Bringing some of the Globe’s signature lo-fi aesthetic and intimacy from the south bank to the West End, the production, once again directed by John Dove and designed by Jonathan Fenson, eschews amplification and uses one baroque-themed set for the duration, scantily dressed with props and flimsy backdrops according to need. The basic electric lighting remains constant and low-key throughout, supplemented by real candles in hanging candelabras and sconces on stage while the cast carries lit tapers with them into their scenes. Even the brocade costumes themselves speak in hushed, golden tones. An in-the-round illusion is inventively imposed on the venue’s proscenium-arch layout via audience seating on stage. All these retro effects combine to create a festive, fireside atmosphere that’s well suited to a play deeply concerned with the dichotomy between public and private.

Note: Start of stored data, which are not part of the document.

import Summits.BirchSwinnertonDyer.Rank1Residual.X11b.BDPRouteSelmerFiniteRankOne
import Summits.BirchSwinnertonDyer.BirchSwinnertonDyer.Theorems.CongruentShaFreeCutTwoAdicControlOfSelmerFinite

/-! # Route `CongruentShaFreeCut` (rung S2) — crux `AnalyticRankOneOfRankOneFiniteShaTwo`
(stmt-BirchSwinnertonDyer-19080), Link A, Steps 1–4: Castella's Selmer group `Sel_𝔭(K, E[p^∞])` OVER
`K` is FINITE at a rank-one datum — WITHOUT `E[p]` irreducible, WITHOUT multiplicative reduction,
for ANY prime `p` (so at the additive prime `2` of `E_n`, where `E_n(K)[2] ≅ (ℤ/2)²`)

Cell `bsd-cn100`, prover seat `bsd-cn100-s2-c3` g3. Supports, does not close, stmt-BirchSwinnertonDyer-19080.
HONEST FRAMING: label (B) of the b2b cell — CONDITIONAL on the two TEXTBOOK named facts
`poitouTate_sum_localTatePairing_eq_zero K` (Poitou–Tate, Milne ADT I Thm. 4.10 with Cor. 2.3) and
`localEulerPoincareCharacteristic (K_v)` (Tate's local Euler–Poincaré characteristic, Milne ADT I
Thm. 2.8), both hypotheses; nothing about BSD, crux B or the leaf is claimed.

## What is proved

The b2b cell proved (`X11b.selmerCardBoundTorsion_of_rankOne_primary`, gen 19) the JSW17 Prop. 3.2.1 (`≤`)
bound, hence the finiteness, of Castella's group `Sel_𝔭(K, E[p^∞])` (strict at `𝔭`, relaxed at `𝔭̄`,
trivial off `p`; `X11b.AcSelmer.selmerAcBase`) at a rank-one datum under `Mult W p` (used only for
the exact exponent) and `Irr W p` (used only to kill the `p`-torsion of `E(K)`, through
`[E(K) : p^kE(K)] = p^k`). For the congruent number curves at `p = 2` both fail. This file re-runs the
same chain keeping ONLY what finiteness needs:

* `natCard_level_mul_le_of_indices` — the level bound of `SelmerLevelBound.natCard_level_le_of_indices_torsion`
  with the global index `[E(K) : p^kE(K)] ≤ N` DECOUPLED from the local one `[E(K_𝔭) : T + p^kE(K_𝔭)] = M`:
  `#H¹_{𝓛^{(k)}}(K, E[p^k]) · M ≤ L₁ · (S · (N · L₂))` (Poitou–Tate at `𝔮`, local Euler characteristic,
  Part A with the torsion-valued condition at `𝔭`); no hypothesis on `E(K)[p]` or `E(K_𝔭)[p]`.
* `index_range_zsmul_le_mul_card_torsion` — for an abelian group with an integral coordinate of rank
  one and finite torsion `T`: `[A : nA] ≤ n · #T` (in place of `= n` when `A[p] = 0`).
* **`finite_selmerAcBase_of_rankOne`** — for an elliptic, globally minimal `W/ℚ`, ANY prime `p`, an
  imaginary quadratic `K` with `p` split, `rank E(K) = 1`, `#Ш(E/K)[p^∞] < ∞` and a prime `𝔭 ∋ p`:
  `Sel_𝔭(K, E[p^∞])` is FINITE (granted the two textbook facts). Level bounds uniform in `k`
  (`≤ p^{e_Q}·#Ш[p^∞]·#E(K)_tors·p^{e_Q}`), then the limit `LevelKummer.exists_finite_selmerAcBase_natCard_le`.

* **`twoAdicControlOfRankOne_of_poitouTate_of_localEulerChar`** — with the landed reduction
  `CongruentShaFreeCutTwoAdicControlOfSelmerFinite.twoAdicControlOfRankOne_of_finite_selmerAcBase`
  (p429171: the `2`-adic tower part of Link A — local kernels incl. the strict place, control,
  Nakayama, Greenberg's criterion — discharged by X11b kernel theorems), this CLOSES Link A
  `…CongruentShaFreeCutTwoAdicLinks.TwoAdicControlOfRankOne` MODULO the two textbook named facts,
  quantified over the number fields at which Link A is demanded. CONDITIONAL (label B); the
  registered fact-free stub `stub_twoAdicControlOfRankOne` stays open until those two facts are
  tree theorems; crux B's remaining research content is Link B `TwoAdicCharValueEqHeegnerLogSq`. [cite: JetchevSkinnerWan2017, Prop. 3.2.1 (proof, arXiv:1512.06894 pp. 10–11)]
[cite: Castella2018, proof of Thm. 2.3, (3.2.1) and (calcul) (arXiv:1704.06608 pp. 5–6)]
[cite: MilneADT2006, Ch. I, Thm. 4.10(b) and Thm. 2.8] [cite: GreenbergLNM1716, §3 p. 90] -/

noncomputable section

open scoped Classical

universe u

namespace Summit.BirchSwinnertonDyer.BirchSwinnertonDyer.Theorems.CongruentShaFreeCutTwoAdicSelmerFinite

open WeierstrassCurve NumberField IsDedekindDomain Field Function
open Literature.NumberTheory.EllipticCurves Literature.NumberTheory.EllipticCurves.GreenbergSelmer
open Literature.NumberTheory.GaloisRepresentations Literature.NumberTheory.GaloisCohomology
open Summit.BirchSwinnertonDyer.Rank1Residual.X11b
open Summit.BirchSwinnertonDyer.Rank1Residual.X11b.AcSelmer
open Summit.BirchSwinnertonDyer.Rank1Residual.X11b.LocBridge
open Summit.BirchSwinnertonDyer.Rank1Residual.X11b.SelmerLevelBound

The basic narrative arc posits why Farinelli, aka Carlo Broschi (1703-1782), at the height of his fame in 1737, forsook the stages of Europe and ended up staying for over 20 years at the Spanish court. He became the King’s own private songbird and proto-music therapist after it was discovered that only the ethereal sound of Farinelli’s voice could soothe the royal mania. In other words, it dwells mostly on those parts of the historical record ignored by the 1994 film Farinelli. That account preferred to dwell on the singer’s more lurid relationships with his brother Riccardo (who was also, as is mentioned here, the person who castrated Carlo at the age of 10), Handel and many adoring female fans.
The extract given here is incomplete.